Now, I will oversample the minority class by 200 percent and undersample the majority class by 100 percent in the training set using the SMOTE function in the DMwR package:
n <- nrow(df)
trainIndex <- sample(1:n, size = round(0.7*n), replace=FALSE)

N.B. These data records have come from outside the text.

import Literature.Topology.FourManifolds.AttachmentBoundarySurgery
import Literature.Topology.FourManifolds.LinkSurgeryUniqueness
import HarnessLib

/-!
# The boundary of `D⁴ ∪_{h̄} (2-handles)` is presented as surgery on the framed link (Kirby I §5)

Topic `Literature/Topology/FourManifolds`; the link version of `AttachmentBoundarySurgery.lean`
(Kirby 1989, Ch. I Lemma 2.1 for ONE handle: `HandleAttachingMap.isOpenGluing_boundary`).

**Theorem** (`isSurgeryPresentation_boundary_of_isMultiAttachment`; Kirby 1989, Ch. I §5 "the
`3`-manifold `N³ = ∂M_L` is obtained from `S³` by surgery on the framed link `L`", Ch. I
Lemma 2.1; Gompf–Stipsicz 1999, §5.3 / Prop. 5.1.2).  Let `gᵢ : T → D⁴` (`i : ι`, finite) be
attaching maps of 2-handles whose values on the unit disc bundle of `T ∩ ∂D⁴` are oriented tubular
neighbourhoods `νᵢ` of the components `Lᵢ` of a link `L ⊂ S³ = ∂D⁴`
(`gᵢ y = incl (νᵢ (angle y, fibre y))` for `y` of depth `0`), and let `P` be `D⁴` with the
handles attached along the `gᵢ` (`HandleAttachingMap.IsMultiAttachment g (𝓡∂ 4) P`).  Then for
every boundary datum `bP` of `P` the boundary `∂P = bP.carrier` **is surgery on `L` presented
with the very tubes `νᵢ`** (`Link.IsSurgeryPresentation (𝓡 3) bP.carrier ν`,
`LinkSurgeryUniqueness.lean`): an open smooth embedding of the link complement `S³ ∖ L` and one
open solid torus `D̊² × S¹` per component, pairwise disjoint, covering `∂P`, the `i`-th torus
glued to the complement along `Link.surgeryRel ν i`.

Proof: word for word the one-handle proof.  §1 generalises the parametrisation of the boundary
of the carved piece (`AttachmentBoundaryPieces.lean`, §1) from the knot complement and
`D⁴ ∖ h̄(S)` to the link complement and `D⁴ ∖ ⋃ᵢ gᵢ(S)` (`linkComplementPt`, with its smooth
left inverse `linkComplementInv`); §2 restricts the open embeddings of `P` to the boundary
(`OpenEmbeddingBoundaryRestrict.lean`) and reads Kosinski's relation `x ∼ h̄ᵢ α x` on `∂D⁴` as
`surgeryRel νᵢ` by the one-handle lemma `HandleAttachingMap.glueRel_incl_beltBoundaryPt_iff`;
the solid tori are disjoint because the handle pieces are.  The framing integers and the
disjointness of the FULL tubes `range νᵢ` demanded by `IsIntegralSurgeryLink` are not part of a
presentation and are supplied by the consumer (`FramedLinkTraceBoundary.lean`).  Everything here
is proved; no named facts are introduced.

## References

* R. C. Kirby, *The Topology of 4-Manifolds*, LNM 1374 (1989), Ch. I §2 Lemma 2.1, §5. [Kirby1989]
* R. E. Gompf, A. I. Stipsicz, *4-Manifolds and Kirby Calculus* (1999), §5.3. [GompfStipsicz1999]
* A. A. Kosinski, *Differential Manifolds*, Academic Press (1993), VI §6. [Kosinski1993]
-/

open scoped Manifold ContDiff Topology
open Set Function Metric Filter Real

noncomputable section

namespace Literature.Topology.FourManifolds

universe u v

/-- Local notation: `𝔼 n` is the model Euclidean space `EuclideanSpace ℝ (Fin n)`. -/
local notation "𝔼 " n:arg => EuclideanSpace ℝ (Fin n)

/-- Local notation: `𝕊 n` is the unit sphere in `EuclideanSpace ℝ (Fin (n + 1))`. -/
local notation "𝕊 " n:arg => (Metric.sphere (0 : EuclideanSpace ℝ (Fin (n + 1))) 1)

/-- Local notation: `𝔻 n` is the closed unit ball in `EuclideanSpace ℝ (Fin n)`. -/
local notation "𝔻 " n:arg => (Metric.closedBall (0 : EuclideanSpace ℝ (Fin n)) 1)

set_option quotPrecheck false in
/-- Local notation: Kosinski's tube `T ⊆ D⁴` of the circle `S¹ × 0`, as a type. -/
local notation "𝕋" => ↥(handleTube 3 2)

set_option quotPrecheck false in
/-- Local notation: the inclusion `S³ ↪ D⁴` of the boundary datum of the 4-disc. -/
local notation "ι₃" => (closedBallBoundaryData 3).incl

attribute [local instance] fact_finrank_euclideanSpace_succ

section Link

variable {ι : Type u} [Finite ι] (g : ι → HandleAttachingMap 3 2 (𝔻 4)) {L : Link ι}
  (ν : ∀ i, Knot.TubularNbhd ⇑(L.component i))
  (hbd : ∀ (i : ι) (y : 𝕋), tubeDepth y = 0 →
    (g i).toFun y = ι₃ (ν i (tubeAngle y, tubeFibre y)))

/-! ### §1 The link complement parametrises `∂(D⁴ ∖ ⋃ᵢ gᵢ(S))` -/

include hbd in
/-- **`incl x ∈ D⁴ ∖ ⋃ᵢ gᵢ(S)` iff `x ∈ S³ ∖ L`** (the attaching circle of `gᵢ` is `Lᵢ`).
[cite: Kosinski1993, VI §6] -/
theorem incl_mem_coresComplement_iff_mem_complement (x : 𝕊 3) :
    ι₃ x ∈ HandleAttachingMap.coresComplement g ↔ x ∈ L.complement := by
  rw [HandleAttachingMap.mem_coresComplement, Link.mem_complement_iff]
  refine forall_congr' fun i => ?_
  rw [(g i).mem_core_iff_of_boundaryValues (ν i) (hbd i)]
  constructor
  · rintro h ⟨θ, hθ⟩
    exact h ⟨θ, by rw [hθ]⟩
  · rintro h ⟨θ, hθ⟩
    exact h ⟨θ, ((closedBallBoundaryData 3).injective_incl hθ).symm⟩

/-- **The parametrisation `S³ ∖ L → D⁴ ∖ ⋃ᵢ gᵢ(S)`, `x ↦ incl x`.** [cite: Kirby1989, Ch. I §5] -/
def linkComplementPt (x : ↥L.complement) : ↥(HandleAttachingMap.coresComplement g) :=
  ⟨ι₃ x.1, (incl_mem_coresComplement_iff_mem_complement g ν hbd x.1).2 x.2⟩

/-- Its value in `D⁴`. [folklore] -/
@[simp] theorem coe_linkComplementPt (x : ↥L.complement) :
    (linkComplementPt g ν hbd x).1 = ι₃ x.1 := rfl

/-- It is smooth. [folklore] -/
theorem contMDiff_linkComplementPt : ContMDiff (𝓡 3) (𝓡∂ 4) ∞ (linkComplementPt g ν hbd) := by
  rw [← ContMDiff.subtypeVal_comp_iff]
  exact (closedBallBoundaryData 3).isSmoothEmbedding.contMDiff.comp contMDiff_subtype_val

/-- It is injective. [folklore] -/
theorem injective_linkComplementPt : Injective (linkComplementPt g ν hbd) := fun _ _ h =>
  Subtype.ext ((closedBallBoundaryData 3).injective_incl (congrArg Subtype.val h))

/-- Its values are boundary points. [folklore] -/
theorem linkComplementPt_mem_boundary (x : ↥L.complement) :
    linkComplementPt g ν hbd x ∈
      (𝓡∂ 4).boundary ↥(HandleAttachingMap.coresComplement g) := by
  rw [mem_boundary_opens_iff, coe_linkComplementPt, ← (closedBallBoundaryData 3).range_incl]
  exact mem_range_self _

/-- **Every boundary point of `D⁴ ∖ ⋃ᵢ gᵢ(S)` comes from `S³ ∖ L`.** [folklore] -/
theorem mem_range_linkComplementPt {a : ↥(HandleAttachingMap.coresComplement g)}
    (ha : a ∈ (𝓡∂ 4).boundary ↥(HandleAttachingMap.coresComplement g)) :
    a ∈ range (linkComplementPt g ν hbd) := by
  rw [mem_boundary_opens_iff, ← (closedBallBoundaryData 3).range_incl] at ha
  obtain ⟨x, hx⟩ := ha
  have hx' : x ∈ L.complement :=
    (incl_mem_coresComplement_iff_mem_complement g ν hbd x).1 (hx ▸ a.2)
  exact ⟨⟨x, hx'⟩, Subtype.ext hx⟩

/-- **Images of open sets are open pieces of the boundary.** [folklore] -/
theorem exists_image_linkComplementPt_eq {U : Set ↥L.complement} (hU : IsOpen U) :
    ∃ W : Set ↥(HandleAttachingMap.coresComplement g), IsOpen W ∧
      linkComplementPt g ν hbd '' U =
        W ∩ (𝓡∂ 4).boundary ↥(HandleAttachingMap.coresComplement g) := by
  -- adapted from `HandleAttachingMap.exists_image_complementPt_eq` (AttachmentBoundaryPieces.lean)
  obtain ⟨U₁, hU₁, rfl⟩ := isOpen_induced_iff.1 hU
  obtain ⟨W₀, hW₀, hW₀U⟩ :=
    (closedBallBoundaryData 3).isSmoothEmbedding.isEmbedding.isInducing.isOpen_iff.1 hU₁
  refine ⟨Subtype.val ⁻¹' W₀, hW₀.preimage continuous_subtype_val, ?_⟩
  ext a
  constructor
  · rintro ⟨x, hx, rfl⟩
    refine ⟨?_, linkComplementPt_mem_boundary g ν hbd x⟩
    show ι₃ x.1 ∈ W₀
    have : x.1 ∈ ι₃ ⁻¹' W₀ := by rw [hW₀U]; exact hx
    exact this
  · rintro ⟨haW, hab⟩
    obtain ⟨x, rfl⟩ := mem_range_linkComplementPt g ν hbd hab
    refine ⟨x, ?_, rfl⟩
    show x.1 ∈ U₁
    rw [← hW₀U]
    exact haW

open Classical in
/-- **The left inverse `D⁴ ∖ ⋃ᵢ gᵢ(S) → S³ ∖ L`** (meaningful on the boundary): `incl⁻¹`, with a
junk value off the good set. [folklore] -/
def linkComplementInv [Nonempty ↥L.complement] (a : ↥(HandleAttachingMap.coresComplement g)) :
    ↥L.complement :=
  if h : (closedBallBoundaryData 3).inclInv a.1 ∈ L.complement then ⟨_, h⟩
  else Classical.arbitrary _

/-- `linkComplementInv ∘ linkComplementPt = id`. [folklore] -/
theorem linkComplementInv_linkComplementPt [Nonempty ↥L.complement] (x : ↥L.complement) :
    linkComplementInv g (L := L) (linkComplementPt g ν hbd x) = x := by
  have h1 : (closedBallBoundaryData 3).inclInv (linkComplementPt g ν hbd x).1 = x.1 := by
    rw [coe_linkComplementPt, (closedBallBoundaryData 3).inclInv_incl]
  have h2 : (closedBallBoundaryData 3).inclInv (linkComplementPt g ν hbd x).1 ∈ L.complement := by
    rw [h1]; exact x.2
  unfold linkComplementInv
  rw [dif_pos h2]
  exact Subtype.ext h1

include hbd in
/-- **The left inverse is smooth on the boundary.** [folklore] -/
theorem contMDiffOn_linkComplementInv [Nonempty ↥L.complement] :
    ContMDiffOn (𝓡∂ 4) (𝓡 3) ∞ (linkComplementInv g (L := L))
      ((𝓡∂ 4).boundary ↥(HandleAttachingMap.coresComplement g)) := by
  -- adapted from `HandleAttachingMap.contMDiffOn_complementInv` (AttachmentBoundaryPieces.lean)
  intro a ha
  rw [← ContMDiffWithinAt.subtypeVal_comp_iff]
  have hF : ContMDiffOn (𝓡∂ 4) (𝓡 3) ∞
      (fun a : ↥(HandleAttachingMap.coresComplement g) => (closedBallBoundaryData 3).inclInv a.1)
      ((𝓡∂ 4).boundary ↥(HandleAttachingMap.coresComplement g)) := by
    refine (closedBallBoundaryData 3).contMDiffOn_inclInv.comp contMDiff_subtype_val.contMDiffOn ?_
    intro a ha
    rw [mem_boundary_opens_iff, ← (closedBallBoundaryData 3).range_incl] at ha
    exact ha
  refine (hF a ha).congr (fun a' ha' => ?_) ?_
  · obtain ⟨x, rfl⟩ := mem_range_linkComplementPt g ν hbd ha'
    rw [comp_apply, linkComplementInv_linkComplementPt g ν hbd, coe_linkComplementPt,
      (closedBallBoundaryData 3).inclInv_incl]
  · obtain ⟨x, rfl⟩ := mem_range_linkComplementPt g ν hbd ha
    rw [comp_apply, linkComplementInv_linkComplementPt g ν hbd, coe_linkComplementPt,
      (closedBallBoundaryData 3).inclInv_incl]

include hbd in
/-- **The link complement is nonempty** when the attaching maps have pairwise disjoint ranges: a
point `νᵢ (θ, w)` with `0 < ‖w‖ < 1` lies off `Lᵢ` and in the range of `gᵢ`, hence off the other
attaching circles. [folklore] -/
theorem nonempty_linkComplement
    (hdisj : Pairwise fun i j => Disjoint (range (g i).toFun) (range (g j).toFun)) :
    Nonempty ↥L.complement := by
  rcases isEmpty_or_nonempty ι with hι | ⟨⟨i₀⟩⟩
  · refine ⟨⟨⟨EuclideanSpace.single 0 1, by
      rw [mem_sphere_zero_iff_norm, PiLp.norm_single, norm_one]⟩, ?_⟩⟩
    rw [Link.mem_complement_iff]
    exact fun i => isEmptyElim i
  · set w₀ : 𝔼 2 := (1 / 2 : ℝ) • (unitVec₂ : 𝔼 2) with hw₀
    have hnw : ‖w₀‖ = 1 / 2 := by
      rw [hw₀, norm_smul, norm_eq_of_mem_sphere unitVec₂, mul_one, Real.norm_of_nonneg (by norm_num)]
    have hw0 : w₀ ≠ 0 := by
      rw [← norm_ne_zero_iff, hnw]; norm_num
    have hpos : 0 < 1 - 0 - ‖w₀‖ ^ 2 := by rw [hnw]; norm_num
    set θ₀ : 𝕊 1 := unitVec₂
    refine ⟨⟨ν i₀ (θ₀, w₀), ?_⟩⟩
    rw [Link.mem_complement_iff]
    intro j hj
    by_cases hji : j = i₀
    · subst hji
      exact (ν j).apply_mem_compl_range hw0 hj
    · obtain ⟨θ, hθ⟩ := hj
      have h1 : (g i₀).toFun (mkTubePt θ₀ w₀ 0 le_rfl hpos) = ι₃ (ν i₀ (θ₀, w₀)) := by
        rw [hbd i₀ _ (tubeDepth_mkTubePt _ _ _ _ _), tubeAngle_mkTubePt, tubeFibre_mkTubePt]
      have h2 : (g j).toFun (coreTubePt θ) = ι₃ (ν i₀ (θ₀, w₀)) := by
        rw [(g j).apply_coreTubePt_eq (ν j) (hbd j) θ, hθ]
      exact Set.disjoint_left.1 (hdisj hji) ⟨coreTubePt θ, h2⟩ ⟨_, h1⟩

/-! ### §2 The boundary of the multi-attachment is presented as surgery on `L` -/

include hbd in
/-- **The boundary of `D⁴ ∪ (2-handles along L)` is `S³` surgered along the tubes `νᵢ`**
(Kirby 1989, Ch. I §5: `N³ = ∂M_L`; Lemma 2.1), for every boundary datum `bP` of `P`:
`bP.carrier` is surgery on `L` presented with the tubular neighbourhoods `ν`
(`Link.IsSurgeryPresentation`). [cite: Kirby1989, Ch. I §5] -/
theorem isSurgeryPresentation_boundary_of_isMultiAttachment {P : Type v} [TopologicalSpace P]
    [ChartedSpace (EuclideanHalfSpace 4) P] [IsManifold (𝓡∂ 4) ∞ P]
    (hg : HandleAttachingMap.IsMultiAttachment g (𝓡∂ 4) P)
    (bP : BoundaryData (𝓡∂ 4) P (𝓡 3)) :
    L.IsSurgeryPresentation (𝓡 3) bP.carrier ν := by
  -- adapted from `HandleAttachingMap.isOpenGluing_boundary` (AttachmentBoundarySurgery.lean)
  obtain ⟨hgdisj, jA, jB, hjA, hjAo, hjB, hcov, hglue, hBdisj⟩ := hg
  haveI : Nonempty ↥L.complement := nonempty_linkComplement g ν hbd hgdisj
  haveI : Nonempty ↥solidTorus := ⟨solidTorusBasePt⟩
  obtain ⟨x₀⟩ := (inferInstance : Nonempty ↥L.complement)
  -- `∂P` is nonempty: it contains the image of a point of `S³ ∖ L`
  haveI : Nonempty bP.carrier := by
    have hb := BoundaryData.apply_mem_boundary hjA hjAo (linkComplementPt_mem_boundary g ν hbd) x₀
    rw [← bP.range_incl] at hb
    obtain ⟨z, -⟩ := hb
    exact ⟨z⟩
  -- the restricted embeddings
  set jA₀ := bP.boundaryRestrict jA (linkComplementPt g ν hbd) with hjA₀
  set jB₀ := fun i => bP.boundaryRestrict (jB i) beltBoundaryPt with hjB₀
  obtain ⟨hA, hAo⟩ := bP.isSmoothEmbedding_boundaryRestrict hjA hjAo
    (linkComplementPt_mem_boundary g ν hbd) (contMDiff_linkComplementPt g ν hbd)
    (injective_linkComplementPt g ν hbd) (fun U hU => exists_image_linkComplementPt_eq g ν hbd hU)
    (linkComplementInv_linkComplementPt g ν hbd) (contMDiffOn_linkComplementInv g ν hbd)
  have eL : ((𝔼 2) × EuclideanSpace ℝ (Fin 1)) ≃L[ℝ] 𝔼 3 := ContinuousLinearEquiv.ofFinrankEq (by simp)
  have hB : ∀ i, Manifold.IsSmoothEmbedding (𝓘(ℝ, 𝔼 2).prod (𝓡 1)) (𝓡 3) ∞ (jB₀ i) ∧
      IsOpen (range (jB₀ i)) := fun i =>
    bP.isSmoothEmbedding_boundaryRestrict_of_boundaryless (hjB i).1 (hjB i).2
      beltBoundaryPt_mem_boundary contMDiff_beltBoundaryPt eL injective_beltBoundaryPt
      (fun U hU => exists_image_beltBoundaryPt_eq hU) beltBoundaryInv_beltBoundaryPt
      (contMDiffOn_beltBoundaryInv.mono boundary_subset_good)
  have hinclA : ∀ x, bP.incl (jA₀ x) = jA (linkComplementPt g ν hbd x) := fun x =>
    bP.incl_boundaryRestrict hjA hjAo (linkComplementPt_mem_boundary g ν hbd) x
  have hinclB : ∀ i b, bP.incl (jB₀ i b) = jB i (beltBoundaryPt b) := fun i b =>
    bP.incl_boundaryRestrict (hjB i).1 (hjB i).2 beltBoundaryPt_mem_boundary b
  refine ⟨jA₀, jB₀, hA, hAo, hB, ?_, ?_, fun i x b => ?_⟩
  · -- cover: a point of `∂P` is `jA a` or `jB i b` with `a`, `b` boundary points of the pieces
    refine eq_univ_of_forall fun z => ?_
    have hz : bP.incl z ∈ range jA ∪ ⋃ i, range (jB i) := by rw [hcov]; exact mem_univ _
    rcases hz with ⟨a, ha⟩ | hz
    · exact Or.inl (bP.mem_range_boundaryRestrict hjA hjAo (linkComplementPt_mem_boundary g ν hbd)
        (fun a ha => mem_range_linkComplementPt g ν hbd ha) ha.symm)
    · obtain ⟨i, b, hb⟩ := mem_iUnion.1 hz
      exact Or.inr (mem_iUnion.2 ⟨i, bP.mem_range_boundaryRestrict (hjB i).1 (hjB i).2
        beltBoundaryPt_mem_boundary (fun b hb => mem_range_beltBoundaryPt hb) hb.symm⟩)
  · -- the solid tori are pairwise disjoint because the handle pieces are
    intro i j hij
    refine Set.disjoint_left.2 ?_
    rintro _ ⟨b, rfl⟩ ⟨b', hb'⟩
    have h := congrArg bP.incl hb'
    rw [hinclB, hinclB] at h
    exact Set.disjoint_left.1 (hBdisj hij) (mem_range_self _) ⟨_, h⟩
  · -- the relation
    have hxi : x.1 ∉ range (L.component i) := (Link.mem_complement_iff L x.1).1 x.2 i
    rw [show Link.surgeryRel ν i x b ↔ surgeryRel (ν i) ⟨x.1, hxi⟩ b from Iff.rfl,
      ← (g i).glueRel_incl_beltBoundaryPt_iff (ν i) (hbd i) ⟨x.1, hxi⟩ b]
    have key : jA₀ x = jB₀ i b ↔ jA (linkComplementPt g ν hbd x) = jB i (beltBoundaryPt b) := by
      constructor
      · intro h
        have := congrArg bP.incl h
        rwa [hinclA, hinclB] at this
      · intro h
        apply bP.injective_incl
        rw [hinclA, hinclB]
        exact h
    exact key.trans (hglue i _ _)

end Link

end Literature.Topology.FourManifolds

train <- df[trainIndex, 3:82]
test <- df[-trainIndex, 3:82]
trainSplit <- SMOTE(Financial.Distress ~ ., train, perc.over = 200, perc.under = 100)
set.seed(7)
trainControl <- trainControl(method="cv", number=5)
fit.rf <- train(Financial.Distress ~ ., data = trainSplit, method="rf", trControl=trainControl)
p <- predict(fit.rf, test)
confusionMatrix(p, test$Financial.Distress)
## Confusion Matrix and Statistics
##
## Reference
## Prediction 0 1
## 0 914 7
## 1 143 38
##
## Accuracy : 0.8639
## 95% CI : (0.8422, 0.8836)
## No Information Rate : 0.9592
## P-Value [Acc > NIR] : 1
##
## Kappa : 0.2898
## Mcnemar's Test P-Value : <2e-16
##
## Sensitivity : 0.8647
## Specificity : 0.8444
## Pos Pred Value : 0.9924
## Neg Pred Value : 0.2099
## Prevalence : 0.9592
## Detection Rate : 0.8294
## Detection Prevalence : 0.8358
## Balanced Accuracy : 0.8546
##
## 'Positive' Class : 0
##
Here we can see that although the overall accuracy has dropped slightly, the true positive rate in the confusion matrix has risen significantly to accurately predict nearly all positive cases.